The jury heard a crying Mansfield told another officer: "I had to do it for my wife. I want to be dead. Honestly we went through agonies to get to this. I want to die. My wife was my life."

He also told a paramedic: "Let me die. I can't even do this right."

Graham Mansfield's home, in Hale, Greater Manchester. Credit: MEN Media

After being arrested on suspicion of murder, Mansfield - who had also swallowed tablets - was taken to Manchester Royal Infirmary, where he told police officers: "I thought at about 9am I had better phone because if my sister comes round it will be awful to see this.

"We couldn't get out. We were in a big black hole. She started with a cough a year ago. It has been horrible. Chemo made her worse.

"It was not an over the night thing. We decided on the very day she was told she was going to die."

He said the couple, who had no children, had settled on the bottom of the garden as the location for the suicide pact so their neighbours would not see their bodies.

The day after his arrest, Mansfield told a psychiatrist he was adamant he would not try to kill himself again and that, "Dyanne wouldn't want me to do that".

He felt sad that his wife was no longer alive but also said he was relieved she had got her wish after she was diagnosed with lung cancer six months previously.

When interviewed by police following surgery, Mansfield repeated that he no longer felt suicidal.

The retired baggage handler at Manchester Airport said: "I have tried it. I failed it and I can't go through anything like this again."

Credit: MEN Media

Mansfield said medics told him and his wife, who had a cancerous kidney removed in 2004, that she had two years at most to live.

He said: "When we got home that night we were in bed and Dyanne said to me, 'when it gets too bad, don't leave me to go into hospital'. She said, 'I can't stand it. Please do something about it, kill me'.

"I said I can't live without you and we made a pact that I would do the killing. It was bizarre how we were talking."

He said his wife's last few months were "torturous" as her weight was "dropping off" and she had difficulty in swallowing food.

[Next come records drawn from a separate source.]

/-- **Registered structure stub (crux stmt-FinalStateConjecture-14664, line `Sketch`, stub
`UniformRecurrence`): some dark limit is uniformly recurrent.** Let `O ⊆ E` be open and invariant
under the translations `x ↦ x + s • e`, `h : E → W` of class `C^{k+1}` on `O` and TAME along `e`
(on every compact `K ⊆ O` the derivatives of order `≤ k + 1` of `h` are bounded at all translates
`z + t • e`, `z ∈ K`, `t ≥ a`). Then `h` has a `Cᵏ_loc` ω-limit `g` — a `Cᵏ` field on `O` with
`supCkENorm K k (h (· + Tₙ • e) − g) → 0` on every compact `K ⊆ O` along some `Tₙ → +∞` — which
is UNIFORMLY RECURRENT (Birkhoff almost periodic) under the translation: for every compact `K ⊆ O`
and every `ε > 0` there is `L > 0` such that every interval `[t, t + L]`, `t ∈ ℝ`, contains an
`s` with `supCkENorm K k (g (· + s • e) − g) < ε`. Birkhoff's recurrence theorem
(`exists_almostPeriodic`) applied to the ω-limit set made a compact pseudometric space through the
graphs of its members over `O` (distance `∑ⱼ 2⁻ʲ min (1, ‖· − ·‖_{Cᵏ(Kx j)})` along a compact
exhaustion; compactness = `exists_omegaLimit_subseq_of_omegaLimits`, flow = translation,
invariance = `exists_omegaLimit_translate`). Birkhoff 1927, Ch. VII §§1–2; Hale 1980, Ch. I §8.
Closed form. [cite: Hale1980, Ch. I §8 Thm. 8.1] -/
theorem exists_omegaLimit_uniformlyRecurrent :
    ∀ {E : Type*} [NormedAddCommGroup E] [NormedSpace ℝ E] [FiniteDimensional ℝ E]
      {W : Type*} [NormedAddCommGroup W] [NormedSpace ℝ W] [FiniteDimensional ℝ W]
      {O : Set E} {e : E}, IsOpen O → (∀ x ∈ O, ∀ s : ℝ, x + s • e ∈ O) →
      ∀ {k : ℕ} {h : E → W}, ContDiffOn ℝ (k + 1) h O →
      (∀ K ⊆ O, IsCompact K → ∃ Λ a : ℝ, ∀ t : ℝ, a ≤ t → ∀ i, i ≤ k + 1 → ∀ z ∈ K,
        ‖iteratedFDeriv ℝ i h (z + t • e)‖ ≤ Λ) →
      ∃ g : E → W, ContDiffOn ℝ k g O ∧
        (∃ T : ℕ → ℝ, Tendsto T atTop atTop ∧ ∀ K ⊆ O, IsCompact K →
          Tendsto (fun n ↦ supCkENorm K k (fun x ↦ h (x + T n • e) - g x)) atTop (𝓝 0)) ∧
        ∀ K ⊆ O, IsCompact K → ∀ ε : ℝ, 0 < ε → ∃ L : ℝ, 0 < L ∧ ∀ t : ℝ,
          ∃ s ∈ Icc t (t + L),
            supCkENorm K k (fun x ↦ g (x + s • e) - g x) < ENNReal.ofReal ε := by
  intro E _ _ _ W _ _ _ O e hO hOe k h hh htame
  classical
  -- (0) a compact exhaustion of `O`
  obtain ⟨Kx, hKc, hKO, hcov⟩ := exists_isCompact_subset_nat_of_isOpen (E := E) hO
  -- (1) the ω-limit predicate and the graph carrier
  let P : (E → W) → Prop := fun g ↦ ContDiffOn ℝ k g O ∧ ∃ T : ℕ → ℝ, Tendsto T atTop atTop ∧
    ∀ K ⊆ O, IsCompact K →
      Tendsto (fun n ↦ supCkENorm K k (fun x ↦ h (x + T n • e) - g x)) atTop (𝓝 0)
  let gr : (E → W) → Set (E × W) := fun g ↦ {p | p.1 ∈ O ∧ p.2 = g p.1}
  have hgr : ∀ {g g' : E → W}, gr g = gr g' → ∀ x ∈ O, g x = g' x := by
    intro g g' hgg' x hx
    have : (x, g x) ∈ gr g' := hgg' ▸ ⟨hx, rfl⟩
    exact this.2
  let Ω : Type _ := {G : Set (E × W) // ∃ g, P g ∧ gr g = G}
  have hrep : ∀ G : Ω, ∃ g, P g ∧ gr g = G.1 := fun G ↦ G.2
  choose rep hrepP hrepgr using hrep
  -- the representative of the class of `g` agrees with `g` on `O`
  have hrep_mk : ∀ (g : E → W) (hg : P g), ∀ x ∈ O, rep ⟨gr g, g, hg, rfl⟩ x = g x :=
    fun g hg ↦ hgr (hrepgr ⟨gr g, g, hg, rfl⟩)
  -- germ agreement on `O` transfers `Cᵏ` sup norms over subsets of `O`
  have hcongr : ∀ {f f' u : E → W}, (∀ x ∈ O, f x = f' x) → ∀ K ⊆ O,
      supCkENorm K k (fun x ↦ u x - f x) = supCkENorm K k (fun x ↦ u x - f' x) := by
    intro f f' u hff' K hKO'
    refine supCkENorm_congr fun x hx ↦ ?_
    filter_upwards [hO.mem_nhds (hKO' hx)] with y hy
    rw [hff' y hy]
  have hcongr' : ∀ {f f' u : E → W}, (∀ x ∈ O, f x = f' x) → ∀ K ⊆ O,
      supCkENorm K k (fun x ↦ f x - u x) = supCkENorm K k (fun x ↦ f' x - u x) := by
    intro f f' u hff' K hKO'
    rw [supCkENorm_sub_comm'' K k f, supCkENorm_sub_comm'' K k f', hcongr hff' K hKO']
  -- representatives are `Cᵏ` at the points of every `Kx j`
  have hrepC : ∀ (G : Ω) (j : ℕ), ∀ x ∈ Kx j, ContDiffAt ℝ k (rep G) x := fun G j x hx ↦
    (hrepP G).1.contDiffAt (hO.mem_nhds (hKO j hx))
  -- (2) the distance
  let ρ : (E → W) → (E → W) → ℝ := fun f g ↦
    ∑' j, (1 / 2 : ℝ) ^ j * (min 1 (supCkENorm (Kx j) k (fun x ↦ f x - g x))).toReal
  letI inst : PseudoMetricSpace Ω :=
    { dist := fun G G' ↦ ρ (rep G) (rep G')
      dist_self := fun G ↦ by
        show ρ (rep G) (rep G) = 0
        have h0 : ∀ j, (1 / 2 : ℝ) ^ j *
            (min 1 (supCkENorm (Kx j) k (fun x ↦ rep G x - rep G x))).toReal = 0 := by
          intro j
          have h1 : supCkENorm (Kx j) k (fun x ↦ rep G x - rep G x) = 0 := by
            simp only [sub_self]
            exact supCkENorm_zero (Kx j) k
          rw [h1, min_eq_right zero_le_one, ENNReal.toReal_zero, mul_zero]
        show ∑' j, (1 / 2 : ℝ) ^ j *
            (min 1 (supCkENorm (Kx j) k (fun x ↦ rep G x - rep G x))).toReal = 0
        simp only [h0, tsum_zero]
      dist_comm := fun G G' ↦ by
        show ρ (rep G) (rep G') = ρ (rep G') (rep G)
        simp only [ρ, supCkENorm_sub_comm'' _ k (rep G) (rep G')]
      dist_triangle := fun G G' G'' ↦ by
        show ρ (rep G) (rep G'') ≤ ρ (rep G) (rep G') + ρ (rep G') (rep G'')
        exact tsum_dist_triangle Kx (hrepC G) (hrepC G') (hrepC G'') }
  have hdist : ∀ G G' : Ω, dist G G' = ρ (rep G) (rep G') := fun _ _ ↦ rfl
  -- (3) convergence in `Ω` is `Cᵏ_loc` convergence of representatives on `O`
  have hconv : ∀ {u : ℕ → Ω} {G : Ω}, Tendsto u atTop (𝓝 G) ↔ ∀ K ⊆ O, IsCompact K →
      Tendsto (fun n ↦ supCkENorm K k (fun x ↦ rep (u n) x - rep G x)) atTop (𝓝 0) := by
    intro u G
    rw [tendsto_iff_dist_tendsto_zero]
    simp only [hdist]
    constructor
    · intro h
      exact tendsto_supCkENorm_of_exhaustion Kx hcov
        (u := fun n x ↦ rep (u n) x - rep G x)
        (tendsto_of_tendsto_tsum_geometric_toReal_min
          (a := fun n j ↦ supCkENorm (Kx j) k (fun x ↦ rep (u n) x - rep G x)) h)
    · intro h
      exact tendsto_tsum_geometric_toReal_min
        (a := fun n j ↦ supCkENorm (Kx j) k (fun x ↦ rep (u n) x - rep G x))
        fun j ↦ h (Kx j) (hKO j) (hKc j)
  -- (4) `Ω` is nonempty (ω-limits exist along `Tₙ = n`) and (5) compact (gen 5's sequential compactness)
  have hOe' : ∀ x ∈ O, ∀ s : ℝ, 0 ≤ s → x + s • e ∈ O := fun x hx s _ ↦ hOe x hx s
  have hbndT : ∀ {T : ℕ → ℝ}, Tendsto T atTop atTop → ∀ K ⊆ O, IsCompact K → ∃ Λ : ℝ,
      ∀ᶠ n in atTop, ∀ i, i ≤ k + 1 → ∀ z ∈ K, ‖iteratedFDeriv ℝ i h (z + T n • e)‖ ≤ Λ := by
    intro T hT K hKO' hK
    obtain ⟨Λ, a, hΛ⟩ := htame K hKO' hK
    exact ⟨Λ, (hT.eventually_ge_atTop a).mono fun n hn ↦ hΛ (T n) hn⟩
  haveI hne : Nonempty Ω := by
    obtain ⟨g, φ, hφ, hg, hlim⟩ := exists_strictMono_tendsto_supCkENorm_translate_sub hO hOe' hh
      (T := fun n : ℕ ↦ (n : ℝ)) (fun n ↦ Nat.cast_nonneg n)
      (hbndT tendsto_natCast_atTop_atTop)
    exact ⟨⟨gr g, g, ⟨hg, fun n ↦ ((φ n : ℕ) : ℝ),
      tendsto_natCast_atTop_atTop.comp hφ.tendsto_atTop, hlim⟩, rfl⟩⟩
  haveI hcpt : CompactSpace Ω := by
    refine ⟨isCompact_iff_isSeqCompact.2 fun u _ ↦ ?_⟩
    obtain ⟨g, φ, hφ, hg, hω, hlim⟩ := exists_omegaLimit_subseq_of_omegaLimits hO hOe Kx hKc hKO
      hcov hh htame (gs := fun m ↦ rep (u m)) (fun m ↦ (hrepP (u m)).1) fun m ↦ (hrepP (u m)).2
    have hPg : P g := ⟨hg, hω⟩
    refine ⟨⟨gr g, g, hPg, rfl⟩, mem_univ _, φ, hφ, hconv.2 fun K hKO' hK ↦ ?_⟩
    simpa only [comp_apply, hcongr (hrep_mk g hPg) K hKO'] using hlim K hKO' hK
  -- (6) the translation flow on `Ω`
  have hPtr : ∀ (G : Ω) (s : ℝ), P fun x ↦ rep G (x + s • e) := by
    intro G s
    obtain ⟨T, hT, hlim⟩ := (hrepP G).2
    exact ⟨contDiffOn_comp_add_smul_of_forall_mem hOe (hrepP G).1 s,
      exists_omegaLimit_translate hOe hT hlim s⟩
  let Φ : ℝ → Ω → Ω := fun s G ↦ ⟨gr fun x ↦ rep G (x + s • e), _, hPtr G s, rfl⟩
  have hΦrep : ∀ (s : ℝ) (G : Ω), ∀ x ∈ O, rep (Φ s G) x = rep G (x + s • e) :=
    fun s G ↦ hrep_mk _ (hPtr G s)
  have hΦadd : ∀ s t G, Φ (s + t) G = Φ s (Φ t G) := by
    intro s t G
    apply Subtype.ext
    show gr (fun x ↦ rep G (x + (s + t) • e)) = gr fun x ↦ rep (Φ t G) (x + s • e)
    ext p
    simp only [gr, mem_setOf_eq]
    constructor
    · rintro ⟨hp, hpe⟩
      refine ⟨hp, ?_⟩
      rw [hΦrep t G _ (hOe _ hp s), hpe, add_assoc, ← add_smul]
    · rintro ⟨hp, hpe⟩
      refine ⟨hp, ?_⟩
      rw [hpe, hΦrep t G _ (hOe _ hp s), add_assoc, ← add_smul]
  -- continuity of each `Φ s` (sequential continuity suffices)
  have hΦcont : ∀ s, Continuous (Φ s) := by
    intro s
    refine continuous_iff_seqContinuous.2 fun u G hu ↦ hconv.2 fun K hKO' hK ↦ ?_
    have hKs : (fun x ↦ x + s • e) '' K ⊆ O := by
      rintro _ ⟨x, hx, rfl⟩
      exact hOe x (hKO' hx) s
    have hKsc : IsCompact ((fun x ↦ x + s • e) '' K) := hK.image (continuous_id.add continuous_const)
    have hlim := hconv.1 hu _ hKs hKsc
    refine hlim.congr fun n ↦ ?_
    rw [← supCkENorm_comp_add_right K k (fun x ↦ rep (u n) x - rep G x) (s • e)]
    show supCkENorm K k (fun x ↦ rep (u n) (x + s • e) - rep G (x + s • e)) =
      supCkENorm K k (fun x ↦ rep ((Φ s ∘ u) n) x - rep (Φ s G) x)
    rw [hcongr (f' := fun x ↦ rep (Φ s G) x) (fun x hx ↦ (hΦrep s G x hx).symm) K hKO',
      hcongr' (f' := fun x ↦ rep (Φ s (u n)) x) (fun x hx ↦ (hΦrep s (u n) x hx).symm) K hKO']
    rfl
  -- (7) Birkhoff's recurrence theorem on `Ω`
  obtain ⟨G₀, hG₀⟩ := exists_almostPeriodic Φ hΦcont hΦadd
  refine ⟨rep G₀, (hrepP G₀).1, (hrepP G₀).2, fun K hKO' hK ε hε ↦ ?_⟩
  obtain ⟨j, hj⟩ := hcov K hKO' hK
  have hε' : 0 < (1 / 2 : ℝ) ^ j * min 1 ε := by positivity
  obtain ⟨L, hL, hret⟩ := hG₀ _ hε'
  refine ⟨L, hL, fun t ↦ ?_⟩
  obtain ⟨s, hs, hds⟩ := hret t
  refine ⟨s, hs, ?_⟩
  set X : ℝ≥0∞ := supCkENorm (Kx j) k (fun x ↦ rep G₀ (x + s • e) - rep G₀ x) with hX
  have hterm : (1 / 2 : ℝ) ^ j * (min 1 X).toReal < (1 / 2 : ℝ) ^ j * min 1 ε := by
    rw [hdist] at hds
    have hle : (1 / 2 : ℝ) ^ j * (min 1 (supCkENorm (Kx j) k
        (fun x ↦ rep (Φ s G₀) x - rep G₀ x))).toReal ≤ ρ (rep (Φ s G₀)) (rep G₀) :=
      (summable_geometric_toReal_min fun i ↦ supCkENorm (Kx i) k
        (fun x ↦ rep (Φ s G₀) x - rep G₀ x)).le_tsum j fun i _ ↦ by positivity
    rw [hcongr' (f' := fun x ↦ rep G₀ (x + s • e)) (hΦrep s G₀) (Kx j) (hKO j)] at hle
    exact hle.trans_lt hds
  have hmin : (min 1 X).toReal < min 1 ε := lt_of_mul_lt_mul_left hterm (by positivity)
  have hXlt1 : min 1 X < 1 := by
    have h1 : (min 1 X).toReal < 1 := hmin.trans_le (min_le_left _ _)
    by_contra hcon
    rw [not_lt] at hcon
    have : min 1 X = 1 := le_antisymm (min_le_left _ _) hcon
    rw [this, ENNReal.toReal_one] at h1
    exact lt_irrefl _ h1
  have hXeq : min 1 X = X := min_eq_right (le_of_lt (by simpa using hXlt1))
  have hXne : X ≠ ⊤ := by
    rw [← hXeq]
    exact ne_top_of_lt hXlt1
  have hXε : X < ENNReal.ofReal ε := by
    rw [← ENNReal.ofReal_toReal hXne]
    refine (ENNReal.ofReal_lt_ofReal_iff hε).2 ?_
    have := hmin.trans_le (min_le_right _ _)
    rwa [hXeq] at this
  exact (supCkENorm_mono hj k _).trans_lt hXε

Mansfield told detectives: "A stronger woman you would not wish to meet but she said, 'I have had enough, I'm at the end of my rope, I can't take it any more'.

"We knew the end was coming." She said, 'I can't go to hospital, I can't just wither away on tubes'. It was something she feared and it was breaking my heart."

On the night of the killing he said to his wife: "It's going to be the most difficult thing I could ever think of. I love you so much."

He passed out and woke up several times in the garden after repeated attempts to take his own life, he said, before he summoned up the strength to reach the house and search for tablets.

He said: "It was about 8.30am and the floor was covered in blood and how am I still alive? How can this be? It's not fair."

Mansfield said he worried that his sister and brother-in-law would visit the house eventually after not hearing from the couple.

He said: "I thought if they came round and found me like this... I couldn't have that."

Opening the case, Prosecutor David Temkin QC, earlier told the court: "The defendant does not dispute that he killed his wif. Nor does he dispute that he cut her throat intending to kill her.

"This short trial will concern the question of why the defendant killed his wife. The defendant maintains that his reason for killing her provides him with a defence."

For Mansfield to be cleared of murder, the jury need to be satisfie,d on the balance of probabilities, that a genuine suicide pact existed.

Mansfield has also pleaded not guilty to an alternative count of manslaughter because he maintains "his actions were lovingly undertaken through duress of circumstances or necessity for the purpose of avoiding any further severe pain and suffering".

Mansfield denies murder and manslaughter, and the trial continues.